To do >>
Give the data again exactly, stopping after the "sourced partition function" line.

Stored data entries >>

⟨

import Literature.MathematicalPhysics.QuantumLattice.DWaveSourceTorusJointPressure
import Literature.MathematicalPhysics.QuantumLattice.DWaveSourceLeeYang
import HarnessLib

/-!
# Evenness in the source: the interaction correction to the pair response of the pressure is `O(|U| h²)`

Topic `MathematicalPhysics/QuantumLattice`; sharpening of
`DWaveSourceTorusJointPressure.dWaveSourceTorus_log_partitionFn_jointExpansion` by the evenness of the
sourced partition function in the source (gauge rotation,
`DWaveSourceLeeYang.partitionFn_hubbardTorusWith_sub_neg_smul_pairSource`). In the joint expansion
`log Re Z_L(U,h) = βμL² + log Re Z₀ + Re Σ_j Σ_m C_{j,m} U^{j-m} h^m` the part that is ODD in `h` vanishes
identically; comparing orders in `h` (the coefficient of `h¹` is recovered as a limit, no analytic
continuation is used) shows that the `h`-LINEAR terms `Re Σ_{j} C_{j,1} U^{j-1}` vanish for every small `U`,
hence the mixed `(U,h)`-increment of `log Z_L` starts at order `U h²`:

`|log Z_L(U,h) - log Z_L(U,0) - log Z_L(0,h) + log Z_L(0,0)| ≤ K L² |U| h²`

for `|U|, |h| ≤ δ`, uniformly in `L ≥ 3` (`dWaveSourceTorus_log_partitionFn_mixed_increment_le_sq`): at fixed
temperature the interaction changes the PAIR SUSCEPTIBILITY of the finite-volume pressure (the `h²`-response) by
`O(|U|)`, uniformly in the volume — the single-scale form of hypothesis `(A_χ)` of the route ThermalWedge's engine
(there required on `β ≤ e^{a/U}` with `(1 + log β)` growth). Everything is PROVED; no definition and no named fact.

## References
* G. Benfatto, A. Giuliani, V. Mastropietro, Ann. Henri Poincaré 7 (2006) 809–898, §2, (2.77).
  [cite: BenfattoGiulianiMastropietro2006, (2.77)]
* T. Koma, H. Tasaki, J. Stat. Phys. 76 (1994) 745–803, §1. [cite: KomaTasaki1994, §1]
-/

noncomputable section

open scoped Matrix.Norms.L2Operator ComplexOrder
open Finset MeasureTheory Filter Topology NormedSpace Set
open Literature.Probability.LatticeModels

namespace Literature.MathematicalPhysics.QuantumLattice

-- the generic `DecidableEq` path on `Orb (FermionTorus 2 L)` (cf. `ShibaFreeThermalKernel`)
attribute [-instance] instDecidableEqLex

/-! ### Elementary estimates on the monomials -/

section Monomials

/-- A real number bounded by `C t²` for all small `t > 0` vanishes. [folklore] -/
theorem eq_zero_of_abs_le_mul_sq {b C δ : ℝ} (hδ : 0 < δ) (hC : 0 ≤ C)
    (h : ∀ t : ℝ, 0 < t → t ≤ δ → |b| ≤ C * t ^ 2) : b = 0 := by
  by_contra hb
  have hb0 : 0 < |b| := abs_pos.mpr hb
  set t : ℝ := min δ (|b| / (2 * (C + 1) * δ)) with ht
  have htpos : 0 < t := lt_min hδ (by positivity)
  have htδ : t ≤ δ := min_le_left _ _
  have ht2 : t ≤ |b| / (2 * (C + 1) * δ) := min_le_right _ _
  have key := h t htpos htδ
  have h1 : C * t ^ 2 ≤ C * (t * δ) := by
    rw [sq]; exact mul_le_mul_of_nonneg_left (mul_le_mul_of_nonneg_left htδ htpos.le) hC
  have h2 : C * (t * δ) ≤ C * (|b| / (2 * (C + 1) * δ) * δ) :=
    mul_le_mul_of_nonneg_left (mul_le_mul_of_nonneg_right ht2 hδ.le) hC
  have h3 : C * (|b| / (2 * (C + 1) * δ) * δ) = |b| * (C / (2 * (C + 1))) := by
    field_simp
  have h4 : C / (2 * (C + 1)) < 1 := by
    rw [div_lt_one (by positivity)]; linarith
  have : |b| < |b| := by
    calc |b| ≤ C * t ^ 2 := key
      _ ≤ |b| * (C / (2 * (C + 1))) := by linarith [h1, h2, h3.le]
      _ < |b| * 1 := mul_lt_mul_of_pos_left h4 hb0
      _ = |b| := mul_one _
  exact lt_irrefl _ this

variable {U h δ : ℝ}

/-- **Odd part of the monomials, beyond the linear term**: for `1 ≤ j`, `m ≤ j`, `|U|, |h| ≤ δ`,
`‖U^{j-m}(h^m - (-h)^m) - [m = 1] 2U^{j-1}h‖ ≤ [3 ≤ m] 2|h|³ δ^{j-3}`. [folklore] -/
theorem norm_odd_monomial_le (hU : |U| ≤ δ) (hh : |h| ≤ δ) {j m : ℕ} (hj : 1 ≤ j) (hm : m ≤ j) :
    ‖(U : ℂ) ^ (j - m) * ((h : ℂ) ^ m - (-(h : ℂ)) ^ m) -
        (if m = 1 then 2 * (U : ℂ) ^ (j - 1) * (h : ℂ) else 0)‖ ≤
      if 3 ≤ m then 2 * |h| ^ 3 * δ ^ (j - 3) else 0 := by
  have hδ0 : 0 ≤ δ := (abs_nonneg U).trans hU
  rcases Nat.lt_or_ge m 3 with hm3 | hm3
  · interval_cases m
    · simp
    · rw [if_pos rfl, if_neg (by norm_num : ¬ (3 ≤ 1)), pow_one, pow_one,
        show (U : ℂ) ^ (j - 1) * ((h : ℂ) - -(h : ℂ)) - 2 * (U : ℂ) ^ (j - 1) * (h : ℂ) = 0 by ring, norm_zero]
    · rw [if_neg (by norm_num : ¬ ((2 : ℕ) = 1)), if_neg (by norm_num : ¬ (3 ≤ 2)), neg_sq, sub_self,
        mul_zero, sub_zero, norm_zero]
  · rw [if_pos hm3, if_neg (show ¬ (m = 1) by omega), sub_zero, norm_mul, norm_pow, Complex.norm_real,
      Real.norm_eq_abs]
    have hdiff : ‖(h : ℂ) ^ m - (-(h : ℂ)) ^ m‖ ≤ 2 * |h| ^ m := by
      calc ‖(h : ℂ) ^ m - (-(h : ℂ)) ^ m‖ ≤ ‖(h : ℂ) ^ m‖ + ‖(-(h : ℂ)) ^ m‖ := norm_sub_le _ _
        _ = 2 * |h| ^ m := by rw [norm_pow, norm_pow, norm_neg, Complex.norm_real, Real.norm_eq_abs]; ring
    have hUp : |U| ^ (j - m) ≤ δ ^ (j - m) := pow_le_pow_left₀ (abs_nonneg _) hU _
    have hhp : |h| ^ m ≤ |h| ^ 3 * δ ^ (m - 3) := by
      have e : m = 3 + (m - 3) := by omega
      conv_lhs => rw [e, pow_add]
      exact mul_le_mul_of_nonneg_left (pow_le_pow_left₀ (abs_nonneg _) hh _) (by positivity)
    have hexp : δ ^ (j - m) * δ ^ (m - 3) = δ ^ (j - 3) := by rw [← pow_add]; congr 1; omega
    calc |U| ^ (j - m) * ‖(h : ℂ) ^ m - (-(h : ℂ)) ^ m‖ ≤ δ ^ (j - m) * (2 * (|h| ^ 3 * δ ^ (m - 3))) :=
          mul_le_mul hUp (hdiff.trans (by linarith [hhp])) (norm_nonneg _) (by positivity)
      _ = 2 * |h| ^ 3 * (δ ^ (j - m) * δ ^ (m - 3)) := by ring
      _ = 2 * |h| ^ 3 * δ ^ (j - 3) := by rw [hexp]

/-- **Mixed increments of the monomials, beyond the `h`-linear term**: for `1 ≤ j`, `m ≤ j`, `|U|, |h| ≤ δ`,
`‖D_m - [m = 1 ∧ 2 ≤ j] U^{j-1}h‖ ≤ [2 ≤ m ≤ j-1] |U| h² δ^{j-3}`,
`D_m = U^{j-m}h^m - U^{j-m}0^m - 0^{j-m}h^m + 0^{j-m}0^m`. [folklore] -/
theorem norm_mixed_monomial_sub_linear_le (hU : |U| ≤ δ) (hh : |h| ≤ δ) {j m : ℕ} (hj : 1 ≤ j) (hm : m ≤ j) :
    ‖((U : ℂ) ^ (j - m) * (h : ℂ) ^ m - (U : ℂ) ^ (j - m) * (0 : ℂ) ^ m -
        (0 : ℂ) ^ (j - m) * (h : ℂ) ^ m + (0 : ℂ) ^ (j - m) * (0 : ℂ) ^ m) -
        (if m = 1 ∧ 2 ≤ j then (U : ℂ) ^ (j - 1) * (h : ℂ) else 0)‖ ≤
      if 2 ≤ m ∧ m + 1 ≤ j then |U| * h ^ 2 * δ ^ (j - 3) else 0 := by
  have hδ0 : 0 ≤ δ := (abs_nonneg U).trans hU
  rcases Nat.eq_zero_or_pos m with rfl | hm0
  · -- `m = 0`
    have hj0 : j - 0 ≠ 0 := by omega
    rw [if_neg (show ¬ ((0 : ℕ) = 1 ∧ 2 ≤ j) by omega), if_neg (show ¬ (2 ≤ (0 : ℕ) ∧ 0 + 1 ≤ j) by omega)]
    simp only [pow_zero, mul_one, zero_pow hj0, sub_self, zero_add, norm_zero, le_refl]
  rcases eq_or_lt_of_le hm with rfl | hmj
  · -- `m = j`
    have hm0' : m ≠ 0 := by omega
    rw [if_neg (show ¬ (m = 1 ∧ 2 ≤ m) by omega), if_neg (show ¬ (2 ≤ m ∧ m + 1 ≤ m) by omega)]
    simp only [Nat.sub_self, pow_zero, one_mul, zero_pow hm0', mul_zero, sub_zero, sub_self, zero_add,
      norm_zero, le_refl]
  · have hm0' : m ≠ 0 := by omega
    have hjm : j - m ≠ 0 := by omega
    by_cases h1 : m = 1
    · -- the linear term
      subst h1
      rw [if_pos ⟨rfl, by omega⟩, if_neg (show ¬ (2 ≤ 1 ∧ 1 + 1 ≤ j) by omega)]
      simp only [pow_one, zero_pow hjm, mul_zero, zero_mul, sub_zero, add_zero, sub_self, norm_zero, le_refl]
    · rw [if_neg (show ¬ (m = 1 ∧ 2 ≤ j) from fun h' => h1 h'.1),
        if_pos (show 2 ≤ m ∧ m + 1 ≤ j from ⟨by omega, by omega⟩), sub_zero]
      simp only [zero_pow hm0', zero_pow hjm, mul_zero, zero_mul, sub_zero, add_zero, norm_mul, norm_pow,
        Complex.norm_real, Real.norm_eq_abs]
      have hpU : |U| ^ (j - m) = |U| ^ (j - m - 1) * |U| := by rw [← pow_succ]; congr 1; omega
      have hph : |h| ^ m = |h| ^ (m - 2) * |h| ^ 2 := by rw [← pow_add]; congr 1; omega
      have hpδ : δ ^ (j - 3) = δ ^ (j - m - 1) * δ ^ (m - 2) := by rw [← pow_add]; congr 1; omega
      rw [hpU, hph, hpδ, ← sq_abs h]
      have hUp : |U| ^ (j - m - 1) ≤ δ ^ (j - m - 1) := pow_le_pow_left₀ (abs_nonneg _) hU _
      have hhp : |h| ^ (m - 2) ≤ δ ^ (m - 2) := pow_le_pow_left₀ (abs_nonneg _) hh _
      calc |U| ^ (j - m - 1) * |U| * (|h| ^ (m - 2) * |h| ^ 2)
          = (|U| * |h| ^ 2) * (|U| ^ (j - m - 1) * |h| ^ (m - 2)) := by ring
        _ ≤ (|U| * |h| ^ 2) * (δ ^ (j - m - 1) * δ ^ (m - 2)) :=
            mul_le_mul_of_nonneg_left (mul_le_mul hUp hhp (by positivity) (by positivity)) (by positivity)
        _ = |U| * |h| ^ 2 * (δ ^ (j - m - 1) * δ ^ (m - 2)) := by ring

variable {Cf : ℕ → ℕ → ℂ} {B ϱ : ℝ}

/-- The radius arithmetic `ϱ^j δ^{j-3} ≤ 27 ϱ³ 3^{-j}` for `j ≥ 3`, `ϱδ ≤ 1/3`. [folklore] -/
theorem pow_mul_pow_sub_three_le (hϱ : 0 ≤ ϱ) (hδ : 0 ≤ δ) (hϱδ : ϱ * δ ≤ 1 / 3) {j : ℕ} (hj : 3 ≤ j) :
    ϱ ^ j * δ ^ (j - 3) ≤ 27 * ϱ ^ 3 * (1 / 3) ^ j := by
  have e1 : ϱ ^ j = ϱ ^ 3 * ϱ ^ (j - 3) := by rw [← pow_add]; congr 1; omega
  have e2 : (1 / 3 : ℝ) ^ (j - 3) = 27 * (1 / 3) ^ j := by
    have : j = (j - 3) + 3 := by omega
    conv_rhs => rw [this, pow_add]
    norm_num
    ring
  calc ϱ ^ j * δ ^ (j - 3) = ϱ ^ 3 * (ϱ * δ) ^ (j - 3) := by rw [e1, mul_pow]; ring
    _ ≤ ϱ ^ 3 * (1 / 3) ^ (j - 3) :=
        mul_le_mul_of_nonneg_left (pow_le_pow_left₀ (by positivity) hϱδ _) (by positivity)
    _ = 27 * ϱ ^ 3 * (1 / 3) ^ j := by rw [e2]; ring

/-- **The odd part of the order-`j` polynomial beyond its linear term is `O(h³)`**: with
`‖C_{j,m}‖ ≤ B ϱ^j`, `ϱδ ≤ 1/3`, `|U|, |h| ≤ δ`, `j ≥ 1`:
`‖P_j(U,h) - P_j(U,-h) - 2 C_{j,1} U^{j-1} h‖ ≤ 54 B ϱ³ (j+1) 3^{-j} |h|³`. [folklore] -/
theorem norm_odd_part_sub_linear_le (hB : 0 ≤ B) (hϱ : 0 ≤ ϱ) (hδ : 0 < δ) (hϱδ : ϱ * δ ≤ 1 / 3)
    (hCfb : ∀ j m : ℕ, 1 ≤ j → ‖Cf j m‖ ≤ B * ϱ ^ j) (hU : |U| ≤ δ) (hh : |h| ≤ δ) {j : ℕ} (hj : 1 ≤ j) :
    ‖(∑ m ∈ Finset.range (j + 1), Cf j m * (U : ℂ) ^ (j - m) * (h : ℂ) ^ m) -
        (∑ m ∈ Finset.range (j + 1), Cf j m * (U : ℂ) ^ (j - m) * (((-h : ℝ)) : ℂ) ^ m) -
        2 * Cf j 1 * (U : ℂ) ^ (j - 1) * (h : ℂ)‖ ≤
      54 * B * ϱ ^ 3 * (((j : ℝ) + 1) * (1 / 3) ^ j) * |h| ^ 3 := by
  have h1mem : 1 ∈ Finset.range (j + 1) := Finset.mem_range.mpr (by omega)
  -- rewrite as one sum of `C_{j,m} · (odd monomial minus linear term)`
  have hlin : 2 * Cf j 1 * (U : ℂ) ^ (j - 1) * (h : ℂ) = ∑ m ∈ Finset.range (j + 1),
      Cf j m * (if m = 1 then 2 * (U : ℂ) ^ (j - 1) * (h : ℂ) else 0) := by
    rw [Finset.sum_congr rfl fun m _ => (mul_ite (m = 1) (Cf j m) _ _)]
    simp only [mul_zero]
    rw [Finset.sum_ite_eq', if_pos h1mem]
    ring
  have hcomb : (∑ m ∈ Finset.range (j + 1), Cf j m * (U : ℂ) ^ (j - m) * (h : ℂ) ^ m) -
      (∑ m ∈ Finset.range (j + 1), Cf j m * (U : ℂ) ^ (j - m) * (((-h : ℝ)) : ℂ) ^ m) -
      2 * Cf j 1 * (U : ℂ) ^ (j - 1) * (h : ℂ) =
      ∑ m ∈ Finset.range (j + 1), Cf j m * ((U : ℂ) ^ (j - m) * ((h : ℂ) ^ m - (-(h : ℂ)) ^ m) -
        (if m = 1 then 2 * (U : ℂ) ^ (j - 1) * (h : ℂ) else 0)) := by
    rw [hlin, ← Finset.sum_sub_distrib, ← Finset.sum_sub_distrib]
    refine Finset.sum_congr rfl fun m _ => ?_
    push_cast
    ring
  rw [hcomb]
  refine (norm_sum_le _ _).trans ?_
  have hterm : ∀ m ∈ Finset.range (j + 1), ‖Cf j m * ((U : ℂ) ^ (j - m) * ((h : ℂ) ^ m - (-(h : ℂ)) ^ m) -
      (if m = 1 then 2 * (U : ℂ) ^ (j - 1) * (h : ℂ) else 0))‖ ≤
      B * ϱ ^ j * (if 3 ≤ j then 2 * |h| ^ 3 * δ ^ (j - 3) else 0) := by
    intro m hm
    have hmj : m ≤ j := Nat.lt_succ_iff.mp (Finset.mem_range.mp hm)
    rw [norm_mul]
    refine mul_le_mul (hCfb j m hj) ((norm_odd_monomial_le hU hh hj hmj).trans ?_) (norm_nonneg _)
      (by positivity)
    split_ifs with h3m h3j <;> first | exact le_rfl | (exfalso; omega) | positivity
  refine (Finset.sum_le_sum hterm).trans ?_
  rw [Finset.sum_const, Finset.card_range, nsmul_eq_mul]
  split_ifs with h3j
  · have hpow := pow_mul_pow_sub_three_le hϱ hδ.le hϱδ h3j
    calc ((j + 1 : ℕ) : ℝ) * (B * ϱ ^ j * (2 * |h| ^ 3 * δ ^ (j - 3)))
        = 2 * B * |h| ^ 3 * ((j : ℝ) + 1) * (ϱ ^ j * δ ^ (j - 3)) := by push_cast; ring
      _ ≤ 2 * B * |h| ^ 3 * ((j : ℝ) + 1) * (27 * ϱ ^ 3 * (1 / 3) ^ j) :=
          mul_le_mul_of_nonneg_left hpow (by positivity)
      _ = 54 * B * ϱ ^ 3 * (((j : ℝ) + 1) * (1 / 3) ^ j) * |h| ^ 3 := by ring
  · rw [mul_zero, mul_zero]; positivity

⟩

Answer box >>
import Literature.MathematicalPhysics.QuantumLattice.DWaveSourceTorusJointPressure
import Literature.MathematicalPhysics.QuantumLattice.DWaveSourceLeeYang
import HarnessLib

/-!
# Evenness in the source: the interaction correction to the pair response of the pressure is `O(|U| h²)`

Topic `MathematicalPhysics/QuantumLattice`; sharpening of
`DWaveSourceTorusJointPressure.dWaveSourceTorus_log_partitionFn_jointExpansion` by the evenness of the
sourced partition function in the source (gauge rotation,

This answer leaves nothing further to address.